[转载]QwQ-32B 的工具调用能力及 Agentic RAG 应用

1.3K 00

背景

近期，一篇名为 Search-R1: Training LLMs to Reason and Leverage Search Engines with Reinforcement Learning 的论文 (arxiv.org/pdf/2503.09516) 引发了广泛关注。该论文提出了一种利用强化学习训练大语言模型 (LLM) 进行推理和利用搜索引擎的新方法。值得注意的是，论文中的一些思路与 Qwen 团队在 QwQ-32B 模型上的探索不谋而合。

阿里巴巴近期发布的 QwQ-32B (qwenlm.github.io/zh/blog/qwq-32b/) 在推理模型中集成了与 Agent 相关的能力。这些能力使得模型可以在使用工具的同时进行批判性思考，并根据环境反馈调整推理过程。在 QwQ-32B 模型文件夹中的 added_tokens.json 文件里，可以看到新增的工具调用和工具响应的特殊 token：

{
"</think>": 151668,
"</tool_call>": 151658,
"</tool_response>": 151666,
"<think>": 151667,
"<tool_call>": 151657,
"<tool_response>": 151665
}

本文将以 Agentic RAG 为例，展示 QwQ-32B 模型在工具调用方面的能力。

Agentic RAG vs. 传统 RAG

为了更好地理解 Agentic RAG 的优势，我们首先需要区分 Agentic RAG 和当前普遍的 RAG 实践范式：

传统 RAG：目前绝大多数 RAG 项目本质上是工作流，即通过预定义的代码路径编排 LLM 和工具的系统。这种人为预先定义的“写死”的工作流由许多相互关联但脆弱的部分组成，如路由、分块、重排序、查询解释、查询扩展、源上下文化和搜索工程等。
- 缺点：人为编排的工作流难以覆盖所有情况 (corner case)。特别是在需要多轮检索等复杂场景下，效果更受限。
Agentic RAG：采用端到端的方式，简化流程。
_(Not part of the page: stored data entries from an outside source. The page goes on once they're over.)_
import Summits.Ventures.HodgeRepro2.T6N41Datum

/-!
# T6N41Place — the local-representation datum of the placement (P7) of N4.1 (Tier 6, M2; definition lane; owner t6-p4)

The residual binder `hunr : ∀ v ∉ D.S, ∀ s, D.Lv v s = D.g₁ v s * D.g₂ v s` of `N41_mainE` / `N4_main` (class AD,
the lead's ruling STATUS l. 4925 (4)(a)) is the unramified identity of TIER5 §N4.1 (P3)+(P7): off the finite set
`S`, the Lapid–Rallis doubling factor `L(s, π_v × χ_{V,v})` is the product of the Euler factors of the two Hecke
characters `η₁′`, `η₂′` of `E`.  The lead's OPTION 1 (STATUS l. 4706 (3)) asks for a separate `N41_placement`
whose binders are the printed inputs of (P7), each its OWN display over local-representation carriers.

This file holds the CARRIERS (definition lane; no display, no theorem beyond `rfl`-level unfoldings): the objects
Lapid–Rallis §7 and Bump (5.22)–(5.23) speak about, for the datum `D : DoublingLDatum ι` of one cuspidal `π`
(side A: `π₀`; side B: `π₀′`) —
* the prime ideals `𝔓` of `E` above the places `v` of `F` (the `κ`, `b` of the Iwasawa display
  `Hyp.Iwasawa2019_Sec3_1_EulerProductE`), their norms `N 𝔓 > 1`;
* for each `𝔓` the (isomorphism classes of) irreducible admissible representations of `GL₂(E_𝔓)` as an abstract
  type `RepGL 𝔓`, Bump's nonramified principal series `π(χ₁, χ₂)` with Satake parameters
  `(χ₁(ϖ), χ₂(ϖ)) ∈ ℂˣ × ℂˣ` as the map `ps 𝔓`, and «the local L-function of π» `LGL 𝔓 π` (Bump (5.22));
* LR's `BC(π_v) ⊗ χ_{V,v}` through its `E_𝔓`-components `BCχ 𝔓` (`E_v = ∏_{𝔓 | v} E_𝔓`: ONE component at an inert
  `v`, TWO at a split `v`) and its «usual `GL_N` L-factor» `LGLv v` (LR §7 p. 332 l. 19), the latter BY DEFINITION
  the product of the `E_𝔓`-factors (`LGLv_eq`);
* the Satake parameters `α 𝔓`, `β 𝔓` of `BCχ 𝔓` at `𝔓 | v ∉ S` (`BCχ_ps`: at `v ∉ S` the representation `π_v` is
  unramified — T3 col. 4 of TIER5 §N4.1, `S` contains every place where `π_v` is ramified — and so is its base
  change, an unramified principal series);
* the values `η₁ 𝔓 = η₁′(𝔓)`, `η₂ 𝔓 = η₂′(𝔓)` of the datum's Hecke characters at `𝔓 ∤ S`, with the datum's
  Euler factors `D.g₁ v`, `D.g₂ v` BY DEFINITION Iwasawa's `∏_{𝔓 | v} (1 − η(𝔓) N(𝔓)^{−s})⁻¹` (`g₁_eq`, `g₂_eq`;
  the same shape the E display asserts existentially).

The PLACEMENT STATEMENT of (P7) in these words is `PlacementDatum.Satake`: at every `𝔓 | v ∉ S` the Satake
parameters of `BC(π_v) ⊗ χ_{V,v}` are `{η₁′(𝔓), η₂′(𝔓)}` as an unordered pair (Bump p0329: «the order of α₁
and α₂ is irrelevant»).  `T6N41PlaceMain.N41_placement_of_satake` derives `hunr` from it and the two displays
of `T6N41PlaceHyp` (LR §7 / §10, Bump (5.22)); the discharge of `Satake` itself from Harris II (2.2.5)(b) +
Rogawski §11.4 (inert `v`) and Mínguez Thm 1(2) + GR91 (split `v`) is the next layer.

§8(d): uses an L-value-free non-vanishing device: NO.
-/

namespace Summit.Ventures.HodgeRepro2.T6

/-- The local-representation datum of the placement (P7) over the N4.1 datum `D` (one cuspidal `π` of
`U(W)(𝔸_F)`, `dim_E W = 2`, and the splitting character `χ_V`).  Fields are DATA or definitional links between
the datum's own objects; the printed theorems about them are the displays of `T6N41PlaceHyp.lean`. -/
structure PlacementDatum {ι : Type*} (D : DoublingLDatum ι) where
  /-- the prime ideals `𝔓` of `E` (Iwasawa's 𝔭, the `κ` of the E display) -/
  κ : Type
  /-- the place of `F` below `𝔓` -/
  b : κ → ι
  /-- finitely many primes of `E` above each place of `F` -/
  fin : ∀ v, (b ⁻¹' {v}).Finite
  /-- `N(𝔓)`, the cardinality of the residue field of `E_𝔓` (Bump's `q` for the local field `E_𝔓`) -/
  N : κ → ℝ
  /-- `N(𝔓) ≥ 2` -/
  one_lt_N : ∀ 𝔓, 1 < N 𝔓
  /-- the irreducible admissible representations of `GL₂(E_𝔓)` (isomorphism classes), abstract -/
  RepGL : κ → Type
  /-- Bump's nonramified principal series `π(χ₁, χ₂)` of `GL₂(E_𝔓)` with Satake parameters
  `α₁ = χ₁(ϖ)`, `α₂ = χ₂(ϖ)` (p0329 ll. 1–5) -/
  ps : ∀ 𝔓, ℂˣ → ℂˣ → RepGL 𝔓
  /-- «the local L-function of π» (Bump (5.22)) = «the usual `GL_N` L-factor» (LR §7 l. 19), as a function of `s` -/
  LGL : ∀ 𝔓, RepGL 𝔓 → ℂ → ℂ
  /-- the `E_𝔓`-component of LR's `BC(π_v) ⊗ χ_{V,v}` (`v = b 𝔓`; `GL₂(E_v) = ∏_{𝔓 | v} GL₂(E_𝔓)`) -/
  BCχ : ∀ 𝔓, RepGL 𝔓
  /-- `s ↦ L(s, BC(π_v) ⊗ χ_{V,v})`, the usual `GL₂(E_v)` L-factor of LR §7 l. 19 -/
  LGLv : ι → ℂ → ℂ
  /-- [reading] the `GL₂(E_v)` L-factor over `E_v = ∏_{𝔓 | v} E_𝔓` is the product of the `E_𝔓`-factors of the
  components (one factor at an inert `v`, two at a split `v`) -/
  LGLv_eq : ∀ v, LGLv v = fun s => ∏ 𝔓 ∈ (fin v).toFinset, LGL 𝔓 (BCχ 𝔓) s
  /-- the first Satake parameter of `BCχ 𝔓` -/
  α : κ → ℂˣ
  /-- the second Satake parameter of `BCχ 𝔓` -/
  β : κ → ℂˣ
  /-- [datum] at `𝔓 | v ∉ S` the component `BCχ 𝔓` IS the nonramified principal series with Satake parameters
  `(α 𝔓, β 𝔓)` (`π_v` unramified at `v ∉ S`, T3 col. 4; Bump p0329 ll. 1–3: every spherical representation of
  `GL₂` that is not one-dimensional is some `π(χ₁, χ₂)` with `χ₁, χ₂` nonramified) -/
  BCχ_ps : ∀ 𝔓, b 𝔓 ∉ D.S → BCχ 𝔓 = ps 𝔓 (α 𝔓) (β 𝔓)
  /-- `η₁′(𝔓)`, the value of the datum's first Hecke character at the prime `𝔓` (`𝔓 ∤ 𝔣`) -/
  η₁ : κ → ℂˣ
  /-- `η₂′(𝔓)` -/
  η₂ : κ → ℂˣ
  /-- [definitional] the datum's Euler factor of `L_fin(s, η₁′)` at `v ∉ S` is Iwasawa's product of the
  factors `(1 − η₁′(𝔓) N(𝔓)^{−s})⁻¹` over the primes `𝔓 | v` -/
  g₁_eq : ∀ v ∉ D.S, D.g₁ v = fun s : ℂ => ∏ 𝔓 ∈ (fin v).toFinset, (1 - (η₁ 𝔓 : ℂ) * (N 𝔓 : ℂ) ^ (-s))⁻¹
  /-- [definitional] the same for `η₂′` -/
  g₂_eq : ∀ v ∉ D.S, D.g₂ v = fun s : ℂ => ∏ 𝔓 ∈ (fin v).toFinset, (1 - (η₂ 𝔓 : ℂ) * (N 𝔓 : ℂ) ^ (-s))⁻¹

namespace PlacementDatum

variable {ι : Type*} {D : DoublingLDatum ι} (Pl : PlacementDatum D)

/-- [definition: THE PLACEMENT (P7) in local words — at every prime `𝔓` of `E` above a place `v ∉ S` the Satake
parameters of `BC(π_v) ⊗ χ_{V,v}` are the values `η₁′(𝔓)`, `η₂′(𝔓)` of the two Hecke characters, as an unordered
pair.  TIER5 §N4.1 (P7): at an inert `v ∉ S` both parameters are `1` (Harris II (2.2.5)(b) + Rogawski §11.4 +
the forcing facts F1–F3), at a split `v ∉ S` they are `(μ₂ χ₁, ω μ₂⁻¹ χ₁)` at `𝔓₁` and `(μ₂⁻¹ χ₂, ω⁻¹ μ₂ χ₂)` at
`𝔓₂` (Mínguez Thm 1(2) + the split dictionary (A″κ), GR91 / Rao).] -/
def Satake : Prop :=
  ∀ 𝔓, Pl.b 𝔓 ∉ D.S →
    (Pl.α 𝔓 = Pl.η₁ 𝔓 ∧ Pl.β 𝔓 = Pl.η₂ 𝔓) ∨ (Pl.α 𝔓 = Pl.η₂ 𝔓 ∧ Pl.β 𝔓 = Pl.η₁ 𝔓)

/-- Bump's factor `(1 − α q^{−s})⁻¹` for one Satake parameter at `𝔓`, as a function of `s`. -/
noncomputable def eulerFactor (𝔓 : Pl.κ) (a : ℂˣ) : ℂ → ℂ :=
  fun s => (1 - (a : ℂ) * (Pl.N 𝔓 : ℂ) ^ (-s))⁻¹

/-- `eulerFactor` evaluated. -/
theorem eulerFactor_apply (𝔓 : Pl.κ) (a : ℂˣ) (s : ℂ) :
    Pl.eulerFactor 𝔓 a s = (1 - (a : ℂ) * (Pl.N 𝔓 : ℂ) ^ (-s))⁻¹ := rfl

/-- The primes above `v`, as a `Finset`. -/
noncomputable def fiber (v : ι) : Finset Pl.κ := (Pl.fin v).toFinset

/-- Membership in the fibre. -/
theorem mem_fiber {v : ι} {𝔓 : Pl.κ} : 𝔓 ∈ Pl.fiber v ↔ Pl.b 𝔓 = v := by
  simp [fiber]

end PlacementDatum

end Summit.Ventures.HodgeRepro2.T6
只需为模型配备一个联网检索的 API 工具（本文案例中使用了 Tavily API，有一定的免费额度），其余工作全部由模型自主完成，包括但不限于：
- 意图理解（判断是否需要联网）
- 问题改写或拆分
- 接口调用
- 流程编排（包括是否进行多步检索，以及如何进行多步检索）
- 引用溯源
- ...

简单来说，Agentic RAG 的核心理念是：结构更少，智能更多，少即是多 (Less structure, more intelligence, Less is More)。

正如 Anthropic 对 Agent 模型的定义：类似于 Deep Search，Agent 必须在内部执行目标任务，它们“动态指导自己的过程和工具使用，控制完成任务的方式”。

整体流程

下图展示了 Agentic RAG 的整体流程：

将用户问题适配到提示词模板。
调用模型生成新的 token。如果生成过程中未出现 <tool_call> ... </tool_call>，则直接输出返回结果。
如果出现 <tool_call> ... </tool_call>，则表明模型在推理过程中发起了一个工具调用申请。解析该申请，执行 web_search，并将接口调用结果包装成 <tool_response> ... </tool_response> 的格式，拼接到大模型的上下文中，再次请求大模型生成。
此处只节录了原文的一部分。